= Beginning of Section =

/-! ### §3 Orders of the second witness `u = ε A S`, `S = sin ∘ ψ` -/

/-- **Orders of the speed of the second witness and of its three derivatives.** Abstract form: if
the amplitude chain has orders `A = O(f^{-1/8})`, `A' = O(f^{-5/8})`, `A'' = O(f^{-9/8})`,
`A''' = O(f^{-13/8})` and the phase chain `ψ' = O(f^{-1/4})`, `ψ'' = O(f^{-3/4})`, `ψ''' = O(f^{-5/4})`
(`f = 1 + t²`; the orders of `(1+t²)^{-1/8}` and `(1+t²)^{1/4}`, `isBigO_ampl`), then for
`S = sin ∘ ψ` the Leibniz expressions of `u = ε A S`, `u̇`, `ü`, `u⃛` (`iteratedDeriv_w_prod`) have
orders `f^{-1/8}`, `f^{-3/8}`, `f^{-5/8}`, `f^{-7/8}`: the first-order rate is NOT `o(t^{-3/4})`-small
by order counting, but the second and third are `O(t^{-5/4})`, `O(t^{-7/4})`. [folklore] -/
theorem isBigO_witness2 {A0 A1 A2 A3 ψ0 ψ1 ψ2 ψ3 : ℝ → ℝ} (ε : ℝ)
    (hA0 : A0 =O[atTop] (fun t : ℝ ↦ (1 + t ^ 2) ^ (-(1 / 8) : ℝ)))
    (hA1 : A1 =O[atTop] (fun t : ℝ ↦ (1 + t ^ 2) ^ (-(5 / 8) : ℝ)))
    (hA2 : A2 =O[atTop] (fun t : ℝ ↦ (1 + t ^ 2) ^ (-(9 / 8) : ℝ)))
    (hA3 : A3 =O[atTop] (fun t : ℝ ↦ (1 + t ^ 2) ^ (-(13 / 8) : ℝ)))
    (hψ1 : ψ1 =O[atTop] (fun t : ℝ ↦ (1 + t ^ 2) ^ (-(1 / 4) : ℝ)))
    (hψ2 : ψ2 =O[atTop] (fun t : ℝ ↦ (1 + t ^ 2) ^ (-(3 / 4) : ℝ)))
    (hψ3 : ψ3 =O[atTop] (fun t : ℝ ↦ (1 + t ^ 2) ^ (-(5 / 4) : ℝ))) :
    (fun t ↦ ε * (A0 t * Real.sin (ψ0 t))) =O[atTop] (fun t : ℝ ↦ (1 + t ^ 2) ^ (-(1 / 8) : ℝ)) ∧
    (fun t ↦ ε * (A1 t * Real.sin (ψ0 t) + A0 t * (Real.cos (ψ0 t) * ψ1 t)))
      =O[atTop] (fun t : ℝ ↦ (1 + t ^ 2) ^ (-(3 / 8) : ℝ)) ∧
    (fun t ↦ ε * (A2 t * Real.sin (ψ0 t) + 2 * A1 t * (Real.cos (ψ0 t) * ψ1 t) +
        A0 t * (-(Real.sin (ψ0 t) * ψ1 t ^ 2) + Real.cos (ψ0 t) * ψ2 t)))
      =O[atTop] (fun t : ℝ ↦ (1 + t ^ 2) ^ (-(5 / 8) : ℝ)) ∧
    (fun t ↦ ε * (A3 t * Real.sin (ψ0 t) + 3 * A2 t * (Real.cos (ψ0 t) * ψ1 t) +
        3 * A1 t * (-(Real.sin (ψ0 t) * ψ1 t ^ 2) + Real.cos (ψ0 t) * ψ2 t) +
        A0 t * (-(Real.cos (ψ0 t) * ψ1 t ^ 3) - 3 * Real.sin (ψ0 t) * ψ1 t * ψ2 t +
          Real.cos (ψ0 t) * ψ3 t)))
      =O[atTop] (fun t : ℝ ↦ (1 + t ^ 2) ^ (-(7 / 8) : ℝ)) := by
  have hs : ∀ t, |Real.sin (ψ0 t)| ≤ 1 := fun t ↦ Real.abs_sin_le_one _
  have hc : ∀ t, |Real.cos (ψ0 t)| ≤ 1 := fun t ↦ Real.abs_cos_le_one _
  have hns : ∀ t, |(-Real.sin (ψ0 t))| ≤ 1 := fun t ↦ by rw [abs_neg]; exact hs t
  have hnc : ∀ t, |(-Real.cos (ψ0 t))| ≤ 1 := fun t ↦ by rw [abs_neg]; exact hc t
  -- orders of the trigonometric factors `S, S', S'', S'''`
  have S0 : (fun t ↦ Real.sin (ψ0 t)) =O[atTop] (fun t : ℝ ↦ (1 + t ^ 2) ^ (0 : ℝ)) := by
    refine IsBigO.of_bound 1 (Eventually.of_forall fun t ↦ ?_)
    rw [Real.rpow_zero, Real.norm_eq_abs, norm_one, one_mul]
    exact hs t
  have S1 : (fun t ↦ Real.cos (ψ0 t) * ψ1 t) =O[atTop] (fun t : ℝ ↦ (1 + t ^ 2) ^ (-(1 / 4) : ℝ)) :=
    isBigO_bdd_mul_rpow hc hψ1
  have S2 : (fun t ↦ -(Real.sin (ψ0 t) * ψ1 t ^ 2) + Real.cos (ψ0 t) * ψ2 t)
      =O[atTop] (fun t : ℝ ↦ (1 + t ^ 2) ^ (-(1 / 2) : ℝ)) := by
    have h1 : (fun t ↦ (-Real.sin (ψ0 t)) * (ψ1 t * ψ1 t))
        =O[atTop] (fun t : ℝ ↦ (1 + t ^ 2) ^ (-(1 / 4) + -(1 / 4) : ℝ)) :=
      isBigO_bdd_mul_rpow hns (isBigO_mul_rpow hψ1 hψ1)
    have h2 := isBigO_bdd_mul_rpow hc hψ2
    have h := isBigO_add_rpow (e := -(1 / 2)) (by norm_num) (by norm_num) h1 h2
    exact h.congr_left fun t ↦ by ring
  have S3 : (fun t ↦ -(Real.cos (ψ0 t) * ψ1 t ^ 3) - 3 * Real.sin (ψ0 t) * ψ1 t * ψ2 t +
      Real.cos (ψ0 t) * ψ3 t) =O[atTop] (fun t : ℝ ↦ (1 + t ^ 2) ^ (-(3 / 4) : ℝ)) := by
    have h1 : (fun t ↦ (-Real.cos (ψ0 t)) * (ψ1 t * (ψ1 t * ψ1 t)))
        =O[atTop] (fun t : ℝ ↦ (1 + t ^ 2) ^ (-(1 / 4) + (-(1 / 4) + -(1 / 4)) : ℝ)) :=
      isBigO_bdd_mul_rpow hnc (isBigO_mul_rpow hψ1 (isBigO_mul_rpow hψ1 hψ1))
    have h2 : (fun t ↦ (-Real.sin (ψ0 t)) * (ψ1 t * ψ2 t))
        =O[atTop] (fun t : ℝ ↦ (1 + t ^ 2) ^ (-(1 / 4) + -(3 / 4) : ℝ)) :=
      isBigO_bdd_mul_rpow hns (isBigO_mul_rpow hψ1 hψ2)
    have h3 := isBigO_bdd_mul_rpow hc hψ3
    have h12 := isBigO_add_rpow (e := -(3 / 4)) (by norm_num) (by norm_num) h1 (h2.const_mul_left 3)
    have h := isBigO_add_rpow (e := -(3 / 4)) le_rfl (by norm_num) h12 h3
    exact h.congr_left fun t ↦ by ring
  refine ⟨?_, ?_, ?_, ?_⟩
  · have h := (isBigO_mul_rpow hA0 S0).const_mul_left ε
    exact (h.congr_left fun t ↦ by ring).trans (isBigO_rpow_of_le (by norm_num))
  · have h1 := isBigO_mul_rpow hA1 S0
    have h2 := isBigO_mul_rpow hA0 S1
    have h := (isBigO_add_rpow (e := -(3 / 8)) (by norm_num) (by norm_num) h1 h2).const_mul_left ε
    exact h.congr_left fun t ↦ by ring
  · have h1 := isBigO_mul_rpow hA2 S0
    have h2 := (isBigO_mul_rpow hA1 S1).const_mul_left 2
    have h3 := isBigO_mul_rpow hA0 S2
    have h12 := isBigO_add_rpow (e := -(5 / 8)) (by norm_num) (by norm_num) h1 h2
    have h := (isBigO_add_rpow (e := -(5 / 8)) le_rfl (by norm_num) h12 h3).const_mul_left ε
    exact h.congr_left fun t ↦ by ring
  · have h1 := isBigO_mul_rpow hA3 S0
    have h2 := (isBigO_mul_rpow hA2 S1).const_mul_left 3
    have h3 := (isBigO_mul_rpow hA1 S2).const_mul_left 3
    have h4 := isBigO_mul_rpow hA0 S3
    have h12 := isBigO_add_rpow (e := -(7 / 8)) (by norm_num) (by norm_num) h1 h2
    have h123 := isBigO_add_rpow (e := -(7 / 8)) le_rfl (by norm_num) h12 h3
    have h := (isBigO_add_rpow (e := -(7 / 8)) le_rfl (by norm_num) h123 h4).const_mul_left ε
    exact h.congr_left fun t ↦ by ring

/-- The concrete amplitude `(1+t²)^{-1/8}` and phase `(1+t²)^{1/4}` chains have the orders assumed in
`isBigO_witness2` (exponent bookkeeping on `isBigO_ampl`). [folklore] -/
theorem isBigO_witness2_concrete :
    (fun t : ℝ ↦ (1 + t ^ 2) ^ (-(1 / 8) : ℝ)) =O[atTop] (fun t : ℝ ↦ (1 + t ^ 2) ^ (-(1 / 8) : ℝ)) ∧
    (fun t : ℝ ↦ 2 * t * (-(1 / 8) : ℝ) * (1 + t ^ 2) ^ ((-(1 / 8) : ℝ) - 1))
      =O[atTop] (fun t : ℝ ↦ (1 + t ^ 2) ^ (-(5 / 8) : ℝ)) ∧
    (fun t : ℝ ↦ 2 * (-(1 / 8) : ℝ) * (1 + t ^ 2) ^ ((-(1 / 8) : ℝ) - 1) +
        4 * (-(1 / 8) : ℝ) * ((-(1 / 8) : ℝ) - 1) * t ^ 2 * (1 + t ^ 2) ^ ((-(1 / 8) : ℝ) - 2))
      =O[atTop] (fun t : ℝ ↦ (1 + t ^ 2) ^ (-(9 / 8) : ℝ)) ∧
    (fun t : ℝ ↦ 12 * (-(1 / 8) : ℝ) * ((-(1 / 8) : ℝ) - 1) * t * (1 + t ^ 2) ^ ((-(1 / 8) : ℝ) - 2) +
        8 * (-(1 / 8) : ℝ) * ((-(1 / 8) : ℝ) - 1) * ((-(1 / 8) : ℝ) - 2) * t ^ 3 *
          (1 + t ^ 2) ^ ((-(1 / 8) : ℝ) - 3))
      =O[atTop] (fun t : ℝ ↦ (1 + t ^ 2) ^ (-(13 / 8) : ℝ)) ∧
    (fun t : ℝ ↦ 2 * t * (1 / 4 : ℝ) * (1 + t ^ 2) ^ ((1 / 4 : ℝ) - 1))
      =O[atTop] (fun t : ℝ ↦ (1 + t ^ 2) ^ (-(1 / 4) : ℝ)) ∧
    (fun t : ℝ ↦ 2 * (1 / 4 : ℝ) * (1 + t ^ 2) ^ ((1 / 4 : ℝ) - 1) +
        4 * (1 / 4 : ℝ) * ((1 / 4 : ℝ) - 1) * t ^ 2 * (1 + t ^ 2) ^ ((1 / 4 : ℝ) - 2))
      =O[atTop] (fun t : ℝ ↦ (1 + t ^ 2) ^ (-(3 / 4) : ℝ)) ∧
    (fun t : ℝ ↦ 12 * (1 / 4 : ℝ) * ((1 / 4 : ℝ) - 1) * t * (1 + t ^ 2) ^ ((1 / 4 : ℝ) - 2) +
        8 * (1 / 4 : ℝ) * ((1 / 4 : ℝ) - 1) * ((1 / 4 : ℝ) - 2) * t ^ 3 *
          (1 + t ^ 2) ^ ((1 / 4 : ℝ) - 3))
      =O[atTop] (fun t : ℝ ↦ (1 + t ^ 2) ^ (-(5 / 4) : ℝ)) := by
  obtain ⟨a0, a1, a2, a3⟩ := isBigO_ampl (-(1 / 8) : ℝ)
  obtain ⟨-, q1, q2, q3⟩ := isBigO_ampl (1 / 4 : ℝ)
  refine ⟨a0, a1.congr_right fun t ↦ by norm_num, a2.congr_right fun t ↦ by norm_num,
    a3.congr_right fun t ↦ by norm_num, q1.congr_right fun t ↦ by norm_num,
    q2.congr_right fun t ↦ by norm_num, q3.congr_right fun t ↦ by norm_num⟩

end Summit.FinalStateConjecture.FinalStateConjecture.Theorems.WeightedQuasiStationarity.Negative

end
import Summits.ValiantsHypothesis.ValiantsHypothesis.Theorems.KPlusLogSqLawTropicalBLongRangeAtoms

/-!
# Route «KPlusLogSqLaw», crux `TropicalB` (stmt-ValiantsHypothesis-19771) — THE NESTED-BLOCK LAW (orbit count): between two terms of a
# counting-tight chain at distance `D` at most `D` orbits change; in any chain, `r` nested separating blocks cost `r` achievable slopes in the gap

HONEST FRAMING.  Part 5 of the long-range atom laws (seat val-sym-trop-p1 g21, cell `pub-symmetroid`, 2026-08-28; `--supports
stmt-ValiantsHypothesis-19771 --as helper`).  STRUCTURE laws valid for every dominance design at every format (no hypothesis on exponents, valuations,
support or signs).  They generalise the ATOM BUDGET (…TropicalBAtomBudget, g13: a composite step costs one unvisited achievable slope; counting-tight
chains are atomic) from «composite or not» to «HOW MANY independent blocks»: nothing here bounds `TropicalB` in its window or bears on `WeakLifting`,
DoorA26 / DoorA34, `MatrixDescartes` (stmt-ValiantsHypothesis-18050) or VP ≠ VNP.

THE LAWS.  `p` dominant at `θ₁`, `q` at `θ₂ > θ₁`; a NESTED SEPARATING FAMILY for `(p, q)` is a chain `T₀ ⊂ T₁ ⊂ … ⊂ T_{r−1}` of column sets invariant
under `σ_p⁻¹σ_q`, each separating the changes (the terms differ on `T_i` and off `T_i`), each enlargement `T_j ⊋ T_i` containing a changed column outside
`T_i`.  (Canonical instance: if the two terms differ on `t` orbits of `σ_p⁻¹σ_q`, the unions of the first `1, 2, …, t−1` orbits form such a family with
`r = t − 1`.)
* `hybridSlope_strictMono` — the hybrid slopes `Σ_{T_i} d(λ_q) + Σ_{T_iᶜ} d(λ_p)` strictly increase with `i` (cyclewise monotonicity of the tree on the
  invariant differences `T_j \ T_i`).
* `nested_blocks_le_card_gap` — **ORBIT BUDGET (one pair)**: the open slope gap `(slope p, slope q)` contains at least `r` ACHIEVABLE slopes (the `r` hybrids
  are present terms with distinct slopes strictly inside): `r ≤ #{s ∈ slopeSet m d : slope p < s < slope q}`.
* `nested_blocks_le_dist` — **ORBIT COUNT LAW**: along a chain EXHAUSTING THE SLOPE BUDGET (`#slopeSet m d ≤ n+1`, e.g. counting-tight), a nested
  separating family for `(p_k, p_k')` has `r ≤ k' − k − 1` members — between two terms of a counting-tight chain at distance `D` at most `D` orbits
  change (distance 1: atomic steps; distance 2: at most two orbits, cf. the AP law of part 1); census form `nested_blocks_le_dist_of_multichoose_le`.
[exchange argument + pigeonhole; the packaging is this cell's, no citation exists]
-/

set_option linter.dupNamespace false
set_option autoImplicit false

namespace Summit.ValiantsHypothesis.ValiantsHypothesis.Theorems.KPlusLogSqLaw.LongRangeAtom

open Summit.ValiantsHypothesis.ValiantsHypothesis.Theorems.MatrixDescartes.Negative
open Summit.ValiantsHypothesis.ValiantsHypothesis.Theorems.LacunarySymmetroidMatrixDescartes
open Summit.ValiantsHypothesis.ValiantsHypothesis.Theorems.LacunarySymmetroidMatrixDescartes.TropicalCensus
open Summit.ValiantsHypothesis.ValiantsHypothesis.Theorems.KPlusLogSqLaw.Sumset
open Summit.ValiantsHypothesis.ValiantsHypothesis.Theorems.KPlusLogSqLaw.AtomBudget
open scoped BigOperators
open Finset

variable {m K : ℕ}

/-! ## 1. Hybrid slopes along a nested separating family strictly increase -/

/-- the HYBRID SLOPE of the pair `(p, q)` along the block `T`: `q`'s classes on `T`, `p`'s off `T`. -/
theorem hybridSlope_def (d : Fin K → ℕ) (p q : Equiv.Perm (Fin m) × (Fin m → Fin K)) (T : Finset (Fin m)) :
    (∑ b ∈ T, (d (q.2 b) : ℤ) + ∑ b ∈ Tᶜ, (d (p.2 b) : ℤ)) =
      TropicalCensus.slope d p + (∑ b ∈ T, (d (q.2 b) : ℤ) - ∑ b ∈ T, (d (p.2 b) : ℤ)) := by
  rw [slope_eq_sum_add_sum_compl d p T]; ring

/-- the difference of two invariant column sets is invariant. [folklore] -/
theorem sdiff_invariant (π : Equiv.Perm (Fin m)) (T T' : Finset (Fin m)) (hT : ∀ b, π b ∈ T ↔ b ∈ T) (hT' : ∀ b, π b ∈ T' ↔ b ∈ T') :
    ∀ b, π b ∈ T' \ T ↔ b ∈ T' \ T := fun b => by
  rw [Finset.mem_sdiff, Finset.mem_sdiff, hT b, hT' b]

/-- **hybrid slopes increase along nested invariant blocks.**  If `p` is dominant at `θ₁`, `q` at `θ₂ > θ₁`, `T ⊆ T'` are invariant under
`σ_p⁻¹σ_q` and the terms differ at some column of `T' \ T`, then the hybrid slope along `T` is smaller than along `T'`. [this cell] -/
theorem hybridSlope_lt_of_subset (d : Fin K → ℕ) (v ε : Fin m → Fin m → Fin K → ℤ) {θ₁ θ₂ : ℤ} (hθ : θ₁ < θ₂)
    {p q : Equiv.Perm (Fin m) × (Fin m → Fin K)} (hp : IsDominant d v ε θ₁ p) (hq : IsDominant d v ε θ₂ q)
    {T T' : Finset (Fin m)} (hTT' : T ⊆ T') (hT : ∀ b, (p.1⁻¹ * q.1) b ∈ T ↔ b ∈ T) (hT' : ∀ b, (p.1⁻¹ * q.1) b ∈ T' ↔ b ∈ T')
    (hch : ∃ b ∈ T' \ T, p.1 b ≠ q.1 b ∨ p.2 b ≠ q.2 b) :
    (∑ b ∈ T, (d (q.2 b) : ℤ) + ∑ b ∈ Tᶜ, (d (p.2 b) : ℤ)) < ∑ b ∈ T', (d (q.2 b) : ℤ) + ∑ b ∈ T'ᶜ, (d (p.2 b) : ℤ) := by
  classical
  obtain ⟨σ₁, l₁⟩ := p
  obtain ⟨σ₂, l₂⟩ := q
  have hlt := sum_d_lt_of_isDominant_invariant d v ε hθ hp hq (T' \ T) (sdiff_invariant _ T T' hT hT') hch
  -- split `T' = T ∪ (T' \ T)` and `Tᶜ = (T' \ T) ∪ T'ᶜ`
  have e1 : ∑ b ∈ T', (d (l₂ b) : ℤ) = ∑ b ∈ T, (d (l₂ b) : ℤ) + ∑ b ∈ T' \ T, (d (l₂ b) : ℤ) := by
    rw [← Finset.sum_union (Finset.disjoint_sdiff), Finset.union_sdiff_of_subset hTT']
  have e2 : ∑ b ∈ Tᶜ, (d (l₁ b) : ℤ) = ∑ b ∈ T' \ T, (d (l₁ b) : ℤ) + ∑ b ∈ T'ᶜ, (d (l₁ b) : ℤ) := by
    rw [← Finset.sum_union]
    · congr 1
      ext b
      simp only [Finset.mem_compl, Finset.mem_union, Finset.mem_sdiff]
      constructor
      · intro hb
        by_cases hb' : b ∈ T'
        · exact Or.inl ⟨hb', hb⟩
        · exact Or.inr hb'
      · rintro (⟨-, hb⟩ | hb)
        · exact hb
        · exact fun h => hb (hTT' h)
    · exact Finset.disjoint_left.mpr fun b hb hb' => (Finset.mem_compl.mp hb') (Finset.mem_sdiff.mp hb).1
  simp only at e1 e2 hlt ⊢
  rw [e1, e2]
  linarith

section Chain

variable (d : Fin K → ℕ) (v ε : Fin m → Fin m → Fin K → ℤ) {n : ℕ}
  (θ : Fin (n + 1) → ℤ) (p : Fin (n + 1) → Equiv.Perm (Fin m) × (Fin m → Fin K))

/-! ## 2. The orbit budget for one pair (any chain) -/

/-- **ORBIT BUDGET (one pair).**  Let `p_k ≺ p_k'` be terms of a dominant chain and `T₀ ⊂ … ⊂ T_{r−1}` a nested separating family of invariant
blocks of `σ_k⁻¹σ_k'` (each separates the changes; each enlargement contains a new changed column).  Then the open slope gap `(slope p_k, slope p_k')`
contains at least `r` achievable slopes. [this cell] -/
theorem nested_blocks_le_card_gap (hθ : StrictMono θ) (hdom : ∀ k, IsDominant d v ε (θ k) (p k))
    {k k' : Fin (n + 1)} (hkk' : k < k') {r : ℕ} (T : Fin r → Finset (Fin m))
    (hT : ∀ i, ∀ b, ((p k).1⁻¹ * (p k').1) b ∈ T i ↔ b ∈ T i)
    (hin : ∀ i, ∃ b ∈ T i, (p k).1 b ≠ (p k').1 b ∨ (p k).2 b ≠ (p k').2 b)
    (hout : ∀ i, ∃ b ∉ T i, (p k).1 b ≠ (p k').1 b ∨ (p k).2 b ≠ (p k').2 b)
    (hnest : ∀ i j : Fin r, i < j → T i ⊆ T j ∧ ∃ b ∈ T j \ T i, (p k).1 b ≠ (p k').1 b ∨ (p k).2 b ≠ (p k').2 b) :
    r ≤ ((slopeSet m d).filter fun s => TropicalCensus.slope d (p k) < s ∧ s < TropicalCensus.slope d (p k')).card := by
  classical
  -- hybrid slope of block `i`
  set h : Fin r → ℤ := fun i => ∑ b ∈ T i, (d ((p k').2 b) : ℤ) + ∑ b ∈ (T i)ᶜ, (d ((p k).2 b) : ℤ) with hh
  have hmono : StrictMono h := by
    intro i j hij
    obtain ⟨hsub, hch⟩ := hnest i j hij
    exact hybridSlope_lt_of_subset d v ε (hθ hkk') (hdom k) (hdom k') hsub (hT i) (hT j) hch
  have hmem : ∀ i, h i ∈ (slopeSet m d).filter fun s => TropicalCensus.slope d (p k) < s ∧ s < TropicalCensus.slope d (p k') := by
    intro i
    obtain ⟨x, hx, hxT, hxT', h₁, h₂⟩ := exists_present_slope_between d v ε (hθ hkk') (hdom k) (hdom k') (T i) (hT i) (hin i) (hout i)
    have hs : TropicalCensus.slope d x = h i := slope_hybrid d (p k) (p k') x (T i) hxT hxT'
    refine Finset.mem_filter.mpr ⟨?_, ?_, ?_⟩
    · rw [← hs]; exact slope_mem_slopeSet d x
    · rw [← hs]; exact h₁
    · rw [← hs]; exact h₂
  calc r = (univ : Finset (Fin r)).card := by rw [Finset.card_univ, Fintype.card_fin]
    _ = ((univ : Finset (Fin r)).image h).card := (Finset.card_image_of_injective _ hmono.injective).symm
    _ ≤ _ := Finset.card_le_card fun s hs => by
        obtain ⟨i, -, rfl⟩ := Finset.mem_image.mp hs
        exact hmem i

/-! ## 3. The orbit count law for chains exhausting the slope budget -/

/-- **ORBIT COUNT LAW.**  Along a dominant chain exhausting the slope budget (`#slopeSet m d ≤ n + 1`; e.g. counting-tight), a nested separating family of
invariant blocks for the pair `(p_k, p_k')` has at most `k' − k − 1` members: between two terms at distance `D` at most `D` orbits change.
[this cell] -/
theorem nested_blocks_le_dist (hθ : StrictMono θ) (hdom : ∀ k, IsDominant d v ε (θ k) (p k))
    (hne : ∀ k : Fin n, p k.castSucc ≠ p k.succ) (htight : (slopeSet m d).card ≤ n + 1)
    {k k' : Fin (n + 1)} (hkk' : k < k') {r : ℕ} (T : Fin r → Finset (Fin m))
    (hT : ∀ i, ∀ b, ((p k).1⁻¹ * (p k').1) b ∈ T i ↔ b ∈ T i)
    (hin : ∀ i, ∃ b ∈ T i, (p k).1 b ≠ (p k').1 b ∨ (p k).2 b ≠ (p k').2 b)
    (hout : ∀ i, ∃ b ∉ T i, (p k).1 b ≠ (p k').1 b ∨ (p k).2 b ≠ (p k').2 b)
    (hnest : ∀ i j : Fin r, i < j → T i ⊆ T j ∧ ∃ b ∈ T j \ T i, (p k).1 b ≠ (p k').1 b ∨ (p k).2 b ≠ (p k').2 b) :
    r ≤ (k' : ℕ) - k - 1 := by
  classical
  have hsm := slope_strictMono d v ε θ p hθ hdom hne
  -- each hybrid slope is the slope of a chain term strictly between `k` and `k'`
  have hidx : ∀ i : Fin r, ∃ j : Fin (n + 1), k < j ∧ j < k' ∧
      TropicalCensus.slope d (p j) = ∑ b ∈ T i, (d ((p k').2 b) : ℤ) + ∑ b ∈ (T i)ᶜ, (d ((p k).2 b) : ℤ) :=
    fun i => exists_between_of_split d v ε θ p hθ hdom hne htight hkk' (T i) (hT i) (hin i) (hout i)
  choose idx hk hk' hslope using hidx
  have hmono : StrictMono idx := by
    intro i j hij
    obtain ⟨hsub, hch⟩ := hnest i j hij
    have := hybridSlope_lt_of_subset d v ε (hθ hkk') (hdom k) (hdom k') hsub (hT i) (hT j) hch
    rw [← hslope i, ← hslope j] at this
    exact hsm.lt_iff_lt.mp this
  have hsub : (univ : Finset (Fin r)).image idx ⊆ Finset.Ioo k k' := fun j hj => by
    obtain ⟨i, -, rfl⟩ := Finset.mem_image.mp hj
    exact Finset.mem_Ioo.mpr ⟨hk i, hk' i⟩
  calc r = (univ : Finset (Fin r)).card := by rw [Finset.card_univ, Fintype.card_fin]
    _ = ((univ : Finset (Fin r)).image idx).card := (Finset.card_image_of_injective _ hmono.injective).symm
    _ ≤ (Finset.Ioo k k').card := Finset.card_le_card hsub
    _ = (k' : ℕ) - k - 1 := by rw [Fin.card_Ioo]

/-- **orbit count law, census form** (counting-tight sign-alternating chains). [this cell] -/
theorem nested_blocks_le_dist_of_multichoose_le (hθ : StrictMono θ) (hdom : ∀ k, IsDominant d v ε (θ k) (p k))
    (halt : ∀ k : Fin n, termSign ε (p k.castSucc) * termSign ε (p k.succ) < 0) (htight : Nat.multichoose K m ≤ n + 1)
    {k k' : Fin (n + 1)} (hkk' : k < k') {r : ℕ} (T : Fin r → Finset (Fin m))
    (hT : ∀ i, ∀ b, ((p k).1⁻¹ * (p k').1) b ∈ T i ↔ b ∈ T i)
    (hin : ∀ i, ∃ b ∈ T i, (p k).1 b ≠ (p k').1 b ∨ (p k).2 b ≠ (p k').2 b)
    (hout : ∀ i, ∃ b ∉ T i, (p k).1 b ≠ (p k').1 b ∨ (p k).2 b ≠ (p k').2 b)
    (hnest : ∀ i j : Fin r, i < j → T i ⊆ T j ∧ ∃ b ∈ T j \ T i, (p k).1 b ≠ (p k').1 b ∨ (p k).2 b ≠ (p k').2 b) :
    r ≤ (k' : ℕ) - k - 1 :=
  nested_blocks_le_dist d v ε θ p hθ hdom (ne_succ_of_alternating ε p halt) ((card_slopeSet_le_multichoose d).trans htight)
    hkk' T hT hin hout hnest

end Chain

end Summit.ValiantsHypothesis.ValiantsHypothesis.Theorems.KPlusLogSqLaw.LongRangeAtom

= End of Section =

- INSTRUCTIONS TO FOLLOW -
Here the job is to output the lines from the start of the material through the line with "the Leibniz expressions", inclusive, exactly and with nothing else.

- SOLUTION -
/-! ### §3 Orders of the second witness `u = ε A S`, `S = sin ∘ ψ` -/

/-- **Orders of the speed of the second witness and of its three derivatives.** Abstract form: if
the amplitude chain has orders `A = O(f^{-1/8})`, `A' = O(f^{-5/8})`, `A'' = O(f^{-9/8})`,
`A''' = O(f^{-13/8})` and the phase chain `ψ' = O(f^{-1/4})`, `ψ'' = O(f^{-3/4})`, `ψ''' = O(f^{-5/4})`
(`f = 1 + t²`; the orders of `(1+t²)^{-1/8}` and `(1+t²)^{1/4}`, `isBigO_ampl`), then for
`S = sin ∘ ψ` the Leibniz expressions of `u = ε A S`, `u̇`, `ü`, `u⃛` (`iteratedDeriv_w_prod`) have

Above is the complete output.